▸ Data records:
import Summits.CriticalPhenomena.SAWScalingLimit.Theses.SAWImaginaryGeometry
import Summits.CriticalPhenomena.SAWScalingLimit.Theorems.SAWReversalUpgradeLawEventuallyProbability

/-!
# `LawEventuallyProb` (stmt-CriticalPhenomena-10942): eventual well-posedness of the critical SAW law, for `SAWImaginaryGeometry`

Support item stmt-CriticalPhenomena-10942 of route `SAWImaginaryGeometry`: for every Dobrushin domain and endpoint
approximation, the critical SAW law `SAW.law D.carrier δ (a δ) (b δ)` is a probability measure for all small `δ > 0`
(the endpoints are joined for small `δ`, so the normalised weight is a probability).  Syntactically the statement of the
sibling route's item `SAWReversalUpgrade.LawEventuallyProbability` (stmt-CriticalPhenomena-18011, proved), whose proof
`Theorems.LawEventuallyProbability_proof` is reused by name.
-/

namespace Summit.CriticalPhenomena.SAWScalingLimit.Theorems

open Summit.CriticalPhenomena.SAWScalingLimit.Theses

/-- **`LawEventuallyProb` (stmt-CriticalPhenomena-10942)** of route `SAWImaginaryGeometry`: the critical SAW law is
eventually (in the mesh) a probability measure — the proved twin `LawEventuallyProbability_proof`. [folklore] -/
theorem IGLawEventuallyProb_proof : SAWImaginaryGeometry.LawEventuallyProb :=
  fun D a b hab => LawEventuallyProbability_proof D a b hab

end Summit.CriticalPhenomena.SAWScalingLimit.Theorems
...
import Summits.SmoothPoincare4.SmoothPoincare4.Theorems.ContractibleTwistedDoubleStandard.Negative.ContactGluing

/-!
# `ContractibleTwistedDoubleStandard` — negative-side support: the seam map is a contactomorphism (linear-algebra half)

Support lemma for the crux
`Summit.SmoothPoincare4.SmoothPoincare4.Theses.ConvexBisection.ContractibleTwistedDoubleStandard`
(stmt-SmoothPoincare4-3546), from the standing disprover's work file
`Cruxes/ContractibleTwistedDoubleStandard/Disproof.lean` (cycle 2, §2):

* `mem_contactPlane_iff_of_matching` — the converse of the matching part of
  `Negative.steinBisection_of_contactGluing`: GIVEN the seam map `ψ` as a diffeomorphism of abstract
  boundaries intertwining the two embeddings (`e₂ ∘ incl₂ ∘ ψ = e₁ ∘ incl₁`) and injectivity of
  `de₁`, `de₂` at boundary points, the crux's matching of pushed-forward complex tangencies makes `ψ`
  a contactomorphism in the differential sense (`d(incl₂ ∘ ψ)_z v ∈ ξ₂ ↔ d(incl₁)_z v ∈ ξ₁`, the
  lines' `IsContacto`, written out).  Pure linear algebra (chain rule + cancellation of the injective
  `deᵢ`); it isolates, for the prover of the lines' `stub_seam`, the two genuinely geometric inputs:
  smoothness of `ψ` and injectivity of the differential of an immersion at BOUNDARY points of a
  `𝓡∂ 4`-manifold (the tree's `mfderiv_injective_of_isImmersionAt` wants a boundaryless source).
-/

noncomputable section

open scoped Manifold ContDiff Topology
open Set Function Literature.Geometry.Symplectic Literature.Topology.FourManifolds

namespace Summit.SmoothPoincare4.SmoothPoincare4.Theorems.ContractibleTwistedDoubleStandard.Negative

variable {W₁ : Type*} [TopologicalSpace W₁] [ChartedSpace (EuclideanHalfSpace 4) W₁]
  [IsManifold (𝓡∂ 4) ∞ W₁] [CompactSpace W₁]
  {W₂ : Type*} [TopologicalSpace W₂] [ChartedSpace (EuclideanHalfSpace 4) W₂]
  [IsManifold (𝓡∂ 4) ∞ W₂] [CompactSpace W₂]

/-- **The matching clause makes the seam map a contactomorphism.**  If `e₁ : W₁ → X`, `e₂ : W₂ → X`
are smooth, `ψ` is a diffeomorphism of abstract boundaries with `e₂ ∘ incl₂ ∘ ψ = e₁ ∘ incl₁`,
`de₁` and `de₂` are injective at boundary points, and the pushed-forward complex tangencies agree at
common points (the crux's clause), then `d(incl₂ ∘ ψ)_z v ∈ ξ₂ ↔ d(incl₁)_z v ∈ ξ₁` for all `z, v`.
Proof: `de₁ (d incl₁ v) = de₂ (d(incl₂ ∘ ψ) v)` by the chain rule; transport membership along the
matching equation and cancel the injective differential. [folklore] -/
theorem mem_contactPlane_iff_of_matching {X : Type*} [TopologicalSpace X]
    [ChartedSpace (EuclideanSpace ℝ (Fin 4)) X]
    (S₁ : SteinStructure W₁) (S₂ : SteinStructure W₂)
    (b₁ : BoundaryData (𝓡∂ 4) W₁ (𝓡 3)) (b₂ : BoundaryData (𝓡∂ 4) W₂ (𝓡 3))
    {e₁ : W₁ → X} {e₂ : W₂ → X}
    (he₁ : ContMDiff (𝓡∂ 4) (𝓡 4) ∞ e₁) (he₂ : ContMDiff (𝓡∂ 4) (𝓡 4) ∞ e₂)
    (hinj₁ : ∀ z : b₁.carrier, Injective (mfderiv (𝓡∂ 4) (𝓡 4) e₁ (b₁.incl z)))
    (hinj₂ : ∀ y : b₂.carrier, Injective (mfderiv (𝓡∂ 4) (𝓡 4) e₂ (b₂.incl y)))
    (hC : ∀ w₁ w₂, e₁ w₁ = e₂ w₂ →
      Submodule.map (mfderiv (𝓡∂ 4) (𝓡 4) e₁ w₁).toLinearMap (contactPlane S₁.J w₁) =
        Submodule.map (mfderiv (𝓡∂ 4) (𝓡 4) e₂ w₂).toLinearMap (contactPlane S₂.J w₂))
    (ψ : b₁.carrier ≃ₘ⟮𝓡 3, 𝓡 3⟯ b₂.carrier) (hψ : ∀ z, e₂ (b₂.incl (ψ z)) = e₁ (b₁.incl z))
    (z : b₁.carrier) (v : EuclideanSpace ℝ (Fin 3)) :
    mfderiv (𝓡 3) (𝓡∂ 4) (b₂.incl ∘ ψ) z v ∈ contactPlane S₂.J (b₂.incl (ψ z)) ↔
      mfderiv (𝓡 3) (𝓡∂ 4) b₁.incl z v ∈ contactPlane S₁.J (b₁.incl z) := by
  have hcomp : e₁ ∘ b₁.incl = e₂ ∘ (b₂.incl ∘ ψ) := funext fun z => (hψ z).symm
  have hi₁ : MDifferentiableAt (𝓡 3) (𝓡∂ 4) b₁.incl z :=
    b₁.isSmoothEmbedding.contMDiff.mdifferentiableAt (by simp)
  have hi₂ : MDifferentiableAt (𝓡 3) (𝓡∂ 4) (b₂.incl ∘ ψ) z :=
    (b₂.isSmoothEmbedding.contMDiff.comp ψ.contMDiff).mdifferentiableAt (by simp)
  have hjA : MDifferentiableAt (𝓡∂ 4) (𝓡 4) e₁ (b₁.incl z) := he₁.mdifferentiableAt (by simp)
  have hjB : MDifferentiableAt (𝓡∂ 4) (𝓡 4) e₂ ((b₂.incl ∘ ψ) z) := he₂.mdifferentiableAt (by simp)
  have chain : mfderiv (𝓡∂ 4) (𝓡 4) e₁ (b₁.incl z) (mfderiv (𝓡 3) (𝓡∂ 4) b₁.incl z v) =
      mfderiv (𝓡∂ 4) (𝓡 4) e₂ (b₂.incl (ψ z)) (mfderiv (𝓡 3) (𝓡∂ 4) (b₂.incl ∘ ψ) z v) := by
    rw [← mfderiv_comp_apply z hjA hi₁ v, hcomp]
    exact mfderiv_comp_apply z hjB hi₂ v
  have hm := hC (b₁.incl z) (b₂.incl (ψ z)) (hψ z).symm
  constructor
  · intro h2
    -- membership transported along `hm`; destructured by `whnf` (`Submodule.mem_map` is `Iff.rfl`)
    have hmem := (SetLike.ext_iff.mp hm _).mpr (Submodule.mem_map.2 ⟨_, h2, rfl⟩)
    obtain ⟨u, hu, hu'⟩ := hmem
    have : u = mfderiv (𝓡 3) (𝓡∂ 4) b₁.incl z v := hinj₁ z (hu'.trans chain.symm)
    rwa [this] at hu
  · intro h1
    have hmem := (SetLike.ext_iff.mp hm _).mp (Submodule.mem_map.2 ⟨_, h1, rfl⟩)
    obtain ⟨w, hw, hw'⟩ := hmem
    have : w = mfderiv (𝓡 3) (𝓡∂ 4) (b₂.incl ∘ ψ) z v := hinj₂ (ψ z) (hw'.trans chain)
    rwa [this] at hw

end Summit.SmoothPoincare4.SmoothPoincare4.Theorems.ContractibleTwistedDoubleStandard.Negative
...
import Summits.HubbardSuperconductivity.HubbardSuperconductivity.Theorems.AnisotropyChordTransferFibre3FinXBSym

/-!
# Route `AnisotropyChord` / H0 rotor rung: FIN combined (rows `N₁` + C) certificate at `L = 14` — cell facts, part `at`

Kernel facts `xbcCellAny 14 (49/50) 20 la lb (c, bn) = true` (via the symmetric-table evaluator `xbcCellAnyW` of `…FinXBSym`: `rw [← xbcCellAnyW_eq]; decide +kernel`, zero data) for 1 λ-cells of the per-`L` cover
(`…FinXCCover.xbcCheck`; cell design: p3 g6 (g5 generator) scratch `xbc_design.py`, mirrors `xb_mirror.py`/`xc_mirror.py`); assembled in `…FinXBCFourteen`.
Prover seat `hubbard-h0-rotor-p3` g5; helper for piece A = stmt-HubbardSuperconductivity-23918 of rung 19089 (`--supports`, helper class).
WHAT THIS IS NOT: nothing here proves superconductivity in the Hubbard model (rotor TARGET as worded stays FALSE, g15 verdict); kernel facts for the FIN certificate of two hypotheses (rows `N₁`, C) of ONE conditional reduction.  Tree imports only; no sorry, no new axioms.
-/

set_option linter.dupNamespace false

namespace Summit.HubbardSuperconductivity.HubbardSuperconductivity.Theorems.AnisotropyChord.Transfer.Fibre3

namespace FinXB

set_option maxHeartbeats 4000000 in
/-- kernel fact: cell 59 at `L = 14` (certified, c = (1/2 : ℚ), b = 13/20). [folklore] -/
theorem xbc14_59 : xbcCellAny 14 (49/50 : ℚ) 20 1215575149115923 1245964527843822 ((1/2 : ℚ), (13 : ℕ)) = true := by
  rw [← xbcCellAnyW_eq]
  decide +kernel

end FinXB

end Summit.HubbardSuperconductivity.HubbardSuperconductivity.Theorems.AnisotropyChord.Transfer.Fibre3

▸ Work to be completed:
Transcribe, exactly and without additions, the lines of the records above, beginning with the line that contains "(he₁ : ContMDiff" and ending with the line that contains "Submodule.map (mfderiv (𝓡∂ 4) (𝓡 4) e₂", both included.

▸ Response:
    (he₁ : ContMDiff (𝓡∂ 4) (𝓡 4) ∞ e₁) (he₂ : ContMDiff (𝓡∂ 4) (𝓡 4) ∞ e₂)
    (hinj₁ : ∀ z : b₁.carrier, Injective (mfderiv (𝓡∂ 4) (𝓡 4) e₁ (b₁.incl z)))
    (hinj₂ : ∀ y : b₂.carrier, Injective (mfderiv (𝓡∂ 4) (𝓡 4) e₂ (b₂.incl y)))
    (hC : ∀ w₁ w₂, e₁ w₁ = e₂ w₂ →
      Submodule.map (mfderiv (𝓡∂ 4) (𝓡 4) e₁ w₁).toLinearMap (contactPlane S₁.J w₁) =
        Submodule.map (mfderiv (𝓡∂ 4) (𝓡 4) e₂ w₂).toLinearMap (contactPlane S₂.J w₂))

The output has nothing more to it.